* _INSTRUCTIONS TO FOLLOW_: Write out, word for word, every line in the data below from the one containing "theorem k2r_tb_stronglyMeasurable_pair (hθc" to the one containing "integrand.** For continuous slices", both of them included.

* _DATA FOR REVIEW_:
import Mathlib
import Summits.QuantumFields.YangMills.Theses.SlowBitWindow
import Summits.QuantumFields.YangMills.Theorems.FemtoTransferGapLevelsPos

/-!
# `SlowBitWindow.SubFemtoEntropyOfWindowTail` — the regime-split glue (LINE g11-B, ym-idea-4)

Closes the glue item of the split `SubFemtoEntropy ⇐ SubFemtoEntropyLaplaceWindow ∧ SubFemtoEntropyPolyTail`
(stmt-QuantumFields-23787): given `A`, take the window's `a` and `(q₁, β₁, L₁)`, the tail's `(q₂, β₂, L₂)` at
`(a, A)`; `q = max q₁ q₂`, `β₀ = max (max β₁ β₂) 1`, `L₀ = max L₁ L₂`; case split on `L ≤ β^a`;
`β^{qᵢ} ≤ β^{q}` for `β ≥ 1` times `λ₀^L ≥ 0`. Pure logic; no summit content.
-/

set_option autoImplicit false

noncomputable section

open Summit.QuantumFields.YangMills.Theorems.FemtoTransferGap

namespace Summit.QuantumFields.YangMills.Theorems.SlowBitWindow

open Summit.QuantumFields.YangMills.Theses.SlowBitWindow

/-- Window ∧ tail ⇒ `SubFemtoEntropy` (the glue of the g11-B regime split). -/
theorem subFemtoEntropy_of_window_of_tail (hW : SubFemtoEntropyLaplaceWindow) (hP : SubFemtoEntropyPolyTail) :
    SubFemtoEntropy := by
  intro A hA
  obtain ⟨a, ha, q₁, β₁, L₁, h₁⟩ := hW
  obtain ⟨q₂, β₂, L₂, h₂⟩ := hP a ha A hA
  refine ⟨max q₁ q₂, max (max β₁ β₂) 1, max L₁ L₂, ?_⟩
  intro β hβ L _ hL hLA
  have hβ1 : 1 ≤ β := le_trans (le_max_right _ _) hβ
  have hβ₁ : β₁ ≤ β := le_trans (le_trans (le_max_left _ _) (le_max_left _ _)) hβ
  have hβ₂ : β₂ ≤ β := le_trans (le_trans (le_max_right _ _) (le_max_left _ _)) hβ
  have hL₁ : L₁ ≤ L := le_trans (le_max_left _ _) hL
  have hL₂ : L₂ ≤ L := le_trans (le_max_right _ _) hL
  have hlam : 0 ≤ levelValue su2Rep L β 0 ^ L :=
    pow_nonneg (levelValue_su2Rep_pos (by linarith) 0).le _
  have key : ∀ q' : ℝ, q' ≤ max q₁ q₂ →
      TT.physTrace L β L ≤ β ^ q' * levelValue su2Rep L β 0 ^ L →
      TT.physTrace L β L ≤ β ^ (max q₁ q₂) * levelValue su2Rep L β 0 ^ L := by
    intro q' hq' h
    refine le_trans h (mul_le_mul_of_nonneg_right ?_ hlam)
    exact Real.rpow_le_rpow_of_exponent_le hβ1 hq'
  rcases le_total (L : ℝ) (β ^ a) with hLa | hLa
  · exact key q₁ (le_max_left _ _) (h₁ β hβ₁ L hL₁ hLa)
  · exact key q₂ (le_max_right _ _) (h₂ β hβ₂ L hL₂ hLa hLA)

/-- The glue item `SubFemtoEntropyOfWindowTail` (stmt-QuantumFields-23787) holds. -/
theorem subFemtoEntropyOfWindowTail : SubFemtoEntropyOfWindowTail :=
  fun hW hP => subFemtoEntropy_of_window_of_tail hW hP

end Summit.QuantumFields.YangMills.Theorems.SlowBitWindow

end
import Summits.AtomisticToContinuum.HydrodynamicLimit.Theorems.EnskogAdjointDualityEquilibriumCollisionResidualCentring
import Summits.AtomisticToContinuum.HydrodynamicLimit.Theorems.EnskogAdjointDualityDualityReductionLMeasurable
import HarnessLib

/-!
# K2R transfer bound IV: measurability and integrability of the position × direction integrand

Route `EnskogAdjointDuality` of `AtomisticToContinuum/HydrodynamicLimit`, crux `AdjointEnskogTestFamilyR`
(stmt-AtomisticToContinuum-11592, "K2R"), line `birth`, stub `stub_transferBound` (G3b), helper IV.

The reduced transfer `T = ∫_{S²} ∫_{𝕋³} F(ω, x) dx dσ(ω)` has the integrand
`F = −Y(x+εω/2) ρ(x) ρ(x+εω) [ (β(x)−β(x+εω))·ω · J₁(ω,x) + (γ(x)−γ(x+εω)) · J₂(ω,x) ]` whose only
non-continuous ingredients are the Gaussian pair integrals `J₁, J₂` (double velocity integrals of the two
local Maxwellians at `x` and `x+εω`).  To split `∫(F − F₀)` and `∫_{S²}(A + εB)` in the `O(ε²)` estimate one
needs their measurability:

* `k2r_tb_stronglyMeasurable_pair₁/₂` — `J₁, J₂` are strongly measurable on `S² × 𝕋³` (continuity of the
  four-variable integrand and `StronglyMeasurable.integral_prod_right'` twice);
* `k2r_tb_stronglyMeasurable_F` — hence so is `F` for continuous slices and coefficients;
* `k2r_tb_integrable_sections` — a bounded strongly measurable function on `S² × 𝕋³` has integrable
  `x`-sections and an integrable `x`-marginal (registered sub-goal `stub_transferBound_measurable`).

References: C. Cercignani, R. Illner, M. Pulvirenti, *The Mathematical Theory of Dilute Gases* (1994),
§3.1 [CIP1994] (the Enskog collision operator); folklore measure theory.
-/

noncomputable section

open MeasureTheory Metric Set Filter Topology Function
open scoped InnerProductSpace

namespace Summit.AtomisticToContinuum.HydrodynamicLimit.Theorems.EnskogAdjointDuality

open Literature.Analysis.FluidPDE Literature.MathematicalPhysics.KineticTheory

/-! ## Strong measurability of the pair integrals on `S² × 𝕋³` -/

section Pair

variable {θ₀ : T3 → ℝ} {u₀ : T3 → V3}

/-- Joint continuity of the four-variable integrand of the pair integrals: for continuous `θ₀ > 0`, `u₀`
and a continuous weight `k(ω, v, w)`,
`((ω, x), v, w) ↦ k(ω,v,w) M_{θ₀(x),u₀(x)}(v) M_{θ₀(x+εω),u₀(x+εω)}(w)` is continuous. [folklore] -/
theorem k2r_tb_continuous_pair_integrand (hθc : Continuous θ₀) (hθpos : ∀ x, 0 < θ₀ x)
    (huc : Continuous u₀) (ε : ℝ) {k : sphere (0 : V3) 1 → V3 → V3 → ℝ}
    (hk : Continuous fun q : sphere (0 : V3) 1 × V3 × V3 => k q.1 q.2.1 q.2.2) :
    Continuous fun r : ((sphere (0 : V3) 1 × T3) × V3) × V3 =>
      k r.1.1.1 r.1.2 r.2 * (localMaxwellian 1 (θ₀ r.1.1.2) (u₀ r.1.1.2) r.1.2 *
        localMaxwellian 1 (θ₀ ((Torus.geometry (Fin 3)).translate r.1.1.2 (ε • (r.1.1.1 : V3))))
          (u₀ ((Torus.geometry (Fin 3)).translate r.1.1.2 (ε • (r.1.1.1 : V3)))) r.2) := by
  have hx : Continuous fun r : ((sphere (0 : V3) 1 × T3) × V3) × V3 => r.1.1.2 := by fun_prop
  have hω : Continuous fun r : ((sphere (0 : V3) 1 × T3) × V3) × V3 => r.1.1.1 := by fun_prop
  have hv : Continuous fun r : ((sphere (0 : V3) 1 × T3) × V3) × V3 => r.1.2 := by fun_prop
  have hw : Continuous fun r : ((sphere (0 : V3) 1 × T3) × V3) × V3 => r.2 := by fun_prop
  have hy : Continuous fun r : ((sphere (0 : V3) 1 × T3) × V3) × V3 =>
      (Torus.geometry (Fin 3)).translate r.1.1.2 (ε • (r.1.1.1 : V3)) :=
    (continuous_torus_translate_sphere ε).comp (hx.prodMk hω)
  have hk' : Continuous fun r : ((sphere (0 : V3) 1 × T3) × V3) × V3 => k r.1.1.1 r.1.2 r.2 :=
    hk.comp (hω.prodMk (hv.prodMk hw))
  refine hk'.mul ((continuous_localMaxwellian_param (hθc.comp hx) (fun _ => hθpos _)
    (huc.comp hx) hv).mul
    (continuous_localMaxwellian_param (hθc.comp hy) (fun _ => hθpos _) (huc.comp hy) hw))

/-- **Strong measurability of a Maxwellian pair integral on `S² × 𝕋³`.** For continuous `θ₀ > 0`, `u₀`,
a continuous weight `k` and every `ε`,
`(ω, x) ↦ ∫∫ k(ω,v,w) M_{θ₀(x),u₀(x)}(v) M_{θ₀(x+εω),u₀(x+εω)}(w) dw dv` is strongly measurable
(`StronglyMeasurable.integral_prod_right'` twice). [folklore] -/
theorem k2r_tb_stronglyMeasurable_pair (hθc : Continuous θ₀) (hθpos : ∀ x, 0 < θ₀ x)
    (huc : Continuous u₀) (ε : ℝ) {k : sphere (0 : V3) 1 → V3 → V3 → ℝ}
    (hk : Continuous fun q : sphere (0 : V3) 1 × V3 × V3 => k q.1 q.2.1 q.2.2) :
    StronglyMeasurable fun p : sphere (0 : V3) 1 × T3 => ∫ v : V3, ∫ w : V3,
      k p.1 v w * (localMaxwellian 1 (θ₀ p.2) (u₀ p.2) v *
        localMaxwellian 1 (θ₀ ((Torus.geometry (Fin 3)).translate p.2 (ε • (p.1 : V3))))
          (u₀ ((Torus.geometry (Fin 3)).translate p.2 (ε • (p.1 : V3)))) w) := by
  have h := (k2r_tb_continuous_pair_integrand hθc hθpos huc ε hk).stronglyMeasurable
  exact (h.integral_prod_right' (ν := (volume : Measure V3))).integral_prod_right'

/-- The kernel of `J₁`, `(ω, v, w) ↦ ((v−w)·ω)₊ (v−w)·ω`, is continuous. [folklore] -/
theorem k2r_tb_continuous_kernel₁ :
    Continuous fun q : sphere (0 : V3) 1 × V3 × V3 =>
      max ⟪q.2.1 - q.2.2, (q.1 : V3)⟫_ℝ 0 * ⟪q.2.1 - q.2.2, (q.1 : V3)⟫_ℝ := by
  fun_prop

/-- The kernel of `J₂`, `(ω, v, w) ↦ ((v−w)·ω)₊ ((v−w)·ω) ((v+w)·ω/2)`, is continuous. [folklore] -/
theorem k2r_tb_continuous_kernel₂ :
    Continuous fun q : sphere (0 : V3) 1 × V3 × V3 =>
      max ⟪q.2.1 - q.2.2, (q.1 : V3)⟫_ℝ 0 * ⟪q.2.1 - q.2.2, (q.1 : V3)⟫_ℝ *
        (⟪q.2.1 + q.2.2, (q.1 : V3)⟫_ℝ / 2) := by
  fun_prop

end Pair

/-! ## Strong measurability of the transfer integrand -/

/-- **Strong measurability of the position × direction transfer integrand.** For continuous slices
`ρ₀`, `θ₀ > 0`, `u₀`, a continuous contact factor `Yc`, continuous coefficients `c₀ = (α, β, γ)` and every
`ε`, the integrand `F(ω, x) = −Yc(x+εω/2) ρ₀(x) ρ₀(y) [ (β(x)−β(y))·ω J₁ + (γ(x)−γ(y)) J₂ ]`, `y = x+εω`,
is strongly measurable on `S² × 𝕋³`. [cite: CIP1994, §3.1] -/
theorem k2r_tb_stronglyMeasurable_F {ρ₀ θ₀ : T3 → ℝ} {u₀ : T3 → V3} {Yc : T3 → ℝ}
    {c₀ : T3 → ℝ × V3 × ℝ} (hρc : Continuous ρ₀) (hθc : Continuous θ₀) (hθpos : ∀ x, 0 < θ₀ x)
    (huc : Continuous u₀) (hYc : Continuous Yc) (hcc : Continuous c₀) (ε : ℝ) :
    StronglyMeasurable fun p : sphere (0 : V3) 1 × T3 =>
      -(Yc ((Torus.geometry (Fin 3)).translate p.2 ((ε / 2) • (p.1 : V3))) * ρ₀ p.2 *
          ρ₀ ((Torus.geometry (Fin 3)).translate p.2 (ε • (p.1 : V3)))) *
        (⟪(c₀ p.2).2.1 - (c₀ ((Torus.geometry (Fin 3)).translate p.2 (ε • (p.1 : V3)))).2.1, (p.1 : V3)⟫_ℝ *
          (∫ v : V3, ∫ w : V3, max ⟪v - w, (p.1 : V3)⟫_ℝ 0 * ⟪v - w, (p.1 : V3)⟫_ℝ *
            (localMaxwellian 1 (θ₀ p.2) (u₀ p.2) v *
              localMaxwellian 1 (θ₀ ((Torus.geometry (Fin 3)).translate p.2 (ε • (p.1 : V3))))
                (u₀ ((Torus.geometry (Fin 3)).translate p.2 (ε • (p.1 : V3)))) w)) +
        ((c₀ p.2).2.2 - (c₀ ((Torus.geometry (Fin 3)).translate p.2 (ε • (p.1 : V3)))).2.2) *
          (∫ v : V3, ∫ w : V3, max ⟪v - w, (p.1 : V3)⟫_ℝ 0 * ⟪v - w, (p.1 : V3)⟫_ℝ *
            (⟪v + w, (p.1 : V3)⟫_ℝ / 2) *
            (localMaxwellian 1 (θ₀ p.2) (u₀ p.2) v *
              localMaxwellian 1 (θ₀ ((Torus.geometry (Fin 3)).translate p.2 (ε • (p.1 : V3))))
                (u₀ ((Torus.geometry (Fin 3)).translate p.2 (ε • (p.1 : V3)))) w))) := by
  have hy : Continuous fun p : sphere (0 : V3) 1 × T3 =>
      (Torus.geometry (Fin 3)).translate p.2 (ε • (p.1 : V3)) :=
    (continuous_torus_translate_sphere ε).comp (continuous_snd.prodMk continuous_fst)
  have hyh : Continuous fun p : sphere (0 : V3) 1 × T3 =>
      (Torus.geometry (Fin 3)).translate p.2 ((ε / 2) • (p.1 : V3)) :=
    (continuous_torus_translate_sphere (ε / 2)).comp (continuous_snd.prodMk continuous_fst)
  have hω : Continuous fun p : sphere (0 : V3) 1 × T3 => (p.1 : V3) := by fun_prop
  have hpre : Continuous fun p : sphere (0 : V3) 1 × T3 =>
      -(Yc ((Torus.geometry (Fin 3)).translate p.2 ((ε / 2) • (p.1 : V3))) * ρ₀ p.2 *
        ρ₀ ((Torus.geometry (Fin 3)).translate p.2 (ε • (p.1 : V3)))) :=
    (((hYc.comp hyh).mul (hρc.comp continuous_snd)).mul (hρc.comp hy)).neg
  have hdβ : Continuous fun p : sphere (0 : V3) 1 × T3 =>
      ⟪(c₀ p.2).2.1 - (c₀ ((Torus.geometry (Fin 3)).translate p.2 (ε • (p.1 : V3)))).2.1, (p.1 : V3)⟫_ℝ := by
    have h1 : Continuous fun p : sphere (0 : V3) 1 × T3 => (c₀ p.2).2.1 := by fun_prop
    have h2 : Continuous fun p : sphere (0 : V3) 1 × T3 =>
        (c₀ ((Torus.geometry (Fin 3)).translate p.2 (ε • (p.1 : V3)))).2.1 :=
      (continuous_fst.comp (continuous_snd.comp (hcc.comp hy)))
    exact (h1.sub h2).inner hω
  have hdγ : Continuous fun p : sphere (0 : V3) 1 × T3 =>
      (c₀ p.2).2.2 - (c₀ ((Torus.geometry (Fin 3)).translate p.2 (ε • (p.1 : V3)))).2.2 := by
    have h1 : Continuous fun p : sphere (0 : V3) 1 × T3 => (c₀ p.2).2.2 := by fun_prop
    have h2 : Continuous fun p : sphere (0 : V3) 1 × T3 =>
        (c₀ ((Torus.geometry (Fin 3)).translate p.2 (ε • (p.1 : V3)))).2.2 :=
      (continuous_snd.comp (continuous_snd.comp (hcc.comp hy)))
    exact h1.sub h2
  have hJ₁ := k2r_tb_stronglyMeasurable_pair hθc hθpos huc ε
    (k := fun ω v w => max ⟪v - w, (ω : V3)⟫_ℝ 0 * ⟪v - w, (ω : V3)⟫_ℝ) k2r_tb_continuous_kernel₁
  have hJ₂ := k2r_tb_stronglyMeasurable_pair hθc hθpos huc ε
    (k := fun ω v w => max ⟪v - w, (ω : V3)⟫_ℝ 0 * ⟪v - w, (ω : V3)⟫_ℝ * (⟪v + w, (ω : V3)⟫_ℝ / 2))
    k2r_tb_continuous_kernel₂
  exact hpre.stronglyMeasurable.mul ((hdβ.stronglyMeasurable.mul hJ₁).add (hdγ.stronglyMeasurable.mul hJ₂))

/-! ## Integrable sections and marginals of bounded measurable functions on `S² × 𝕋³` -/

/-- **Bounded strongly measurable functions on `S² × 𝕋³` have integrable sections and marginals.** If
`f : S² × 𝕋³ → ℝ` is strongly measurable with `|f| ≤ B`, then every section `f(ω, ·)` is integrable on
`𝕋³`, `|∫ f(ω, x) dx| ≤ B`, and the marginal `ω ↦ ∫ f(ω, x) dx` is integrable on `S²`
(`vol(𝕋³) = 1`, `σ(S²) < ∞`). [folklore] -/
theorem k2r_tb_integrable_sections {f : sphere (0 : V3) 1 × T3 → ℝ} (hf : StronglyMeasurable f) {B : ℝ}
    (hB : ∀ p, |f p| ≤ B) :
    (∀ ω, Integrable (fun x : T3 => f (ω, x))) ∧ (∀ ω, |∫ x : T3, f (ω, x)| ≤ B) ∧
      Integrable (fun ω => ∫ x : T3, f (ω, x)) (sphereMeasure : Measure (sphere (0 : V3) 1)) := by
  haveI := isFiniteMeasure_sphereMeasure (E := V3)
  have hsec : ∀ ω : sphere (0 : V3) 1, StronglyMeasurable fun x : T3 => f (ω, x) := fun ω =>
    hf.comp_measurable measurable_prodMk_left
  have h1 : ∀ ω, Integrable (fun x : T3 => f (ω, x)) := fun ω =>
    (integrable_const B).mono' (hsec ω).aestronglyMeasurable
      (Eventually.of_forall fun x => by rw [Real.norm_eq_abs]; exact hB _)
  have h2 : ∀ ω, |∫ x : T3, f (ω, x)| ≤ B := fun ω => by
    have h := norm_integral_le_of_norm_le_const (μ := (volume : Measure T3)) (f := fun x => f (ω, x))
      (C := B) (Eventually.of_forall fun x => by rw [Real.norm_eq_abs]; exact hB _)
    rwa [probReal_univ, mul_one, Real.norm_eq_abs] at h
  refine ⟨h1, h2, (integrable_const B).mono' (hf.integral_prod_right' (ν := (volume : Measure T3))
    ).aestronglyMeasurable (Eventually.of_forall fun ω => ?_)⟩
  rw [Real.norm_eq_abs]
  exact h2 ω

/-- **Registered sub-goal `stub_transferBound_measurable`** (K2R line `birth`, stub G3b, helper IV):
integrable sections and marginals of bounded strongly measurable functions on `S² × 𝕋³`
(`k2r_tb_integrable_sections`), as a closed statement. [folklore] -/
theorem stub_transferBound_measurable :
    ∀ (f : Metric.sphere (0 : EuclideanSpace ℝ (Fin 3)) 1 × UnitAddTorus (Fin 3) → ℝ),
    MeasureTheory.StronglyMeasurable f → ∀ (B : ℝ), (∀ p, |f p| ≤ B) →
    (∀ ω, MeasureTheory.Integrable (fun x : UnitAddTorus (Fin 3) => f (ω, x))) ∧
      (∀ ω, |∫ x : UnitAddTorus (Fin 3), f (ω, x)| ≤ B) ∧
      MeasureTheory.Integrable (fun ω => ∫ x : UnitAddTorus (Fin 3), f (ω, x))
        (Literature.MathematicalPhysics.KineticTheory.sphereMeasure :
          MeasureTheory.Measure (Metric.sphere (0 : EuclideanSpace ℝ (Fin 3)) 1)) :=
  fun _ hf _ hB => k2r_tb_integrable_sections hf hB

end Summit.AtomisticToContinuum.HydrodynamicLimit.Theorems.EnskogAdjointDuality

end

* _EXERCISE OUTPUT_:
theorem k2r_tb_stronglyMeasurable_pair (hθc : Continuous θ₀) (hθpos : ∀ x, 0 < θ₀ x)
    (huc : Continuous u₀) (ε : ℝ) {k : sphere (0 : V3) 1 → V3 → V3 → ℝ}
    (hk : Continuous fun q : sphere (0 : V3) 1 × V3 × V3 => k q.1 q.2.1 q.2.2) :
    StronglyMeasurable fun p : sphere (0 : V3) 1 × T3 => ∫ v : V3, ∫ w : V3,
      k p.1 v w * (localMaxwellian 1 (θ₀ p.2) (u₀ p.2) v *
        localMaxwellian 1 (θ₀ ((Torus.geometry (Fin 3)).translate p.2 (ε • (p.1 : V3))))
          (u₀ ((Torus.geometry (Fin 3)).translate p.2 (ε • (p.1 : V3)))) w) := by
  have h := (k2r_tb_continuous_pair_integrand hθc hθpos huc ε hk).stronglyMeasurable
  exact (h.integral_prod_right' (ν := (volume : Measure V3))).integral_prod_right'

/-- The kernel of `J₁`, `(ω, v, w) ↦ ((v−w)·ω)₊ (v−w)·ω`, is continuous. [folklore] -/
theorem k2r_tb_continuous_kernel₁ :
    Continuous fun q : sphere (0 : V3) 1 × V3 × V3 =>
      max ⟪q.2.1 - q.2.2, (q.1 : V3)⟫_ℝ 0 * ⟪q.2.1 - q.2.2, (q.1 : V3)⟫_ℝ := by
  fun_prop

/-- The kernel of `J₂`, `(ω, v, w) ↦ ((v−w)·ω)₊ ((v−w)·ω) ((v+w)·ω/2)`, is continuous. [folklore] -/
theorem k2r_tb_continuous_kernel₂ :
    Continuous fun q : sphere (0 : V3) 1 × V3 × V3 =>
      max ⟪q.2.1 - q.2.2, (q.1 : V3)⟫_ℝ 0 * ⟪q.2.1 - q.2.2, (q.1 : V3)⟫_ℝ *
        (⟪q.2.1 + q.2.2, (q.1 : V3)⟫_ℝ / 2) := by
  fun_prop

end Pair

/-! ## Strong measurability of the transfer integrand -/

/-- **Strong measurability of the position × direction transfer integrand.** For continuous slices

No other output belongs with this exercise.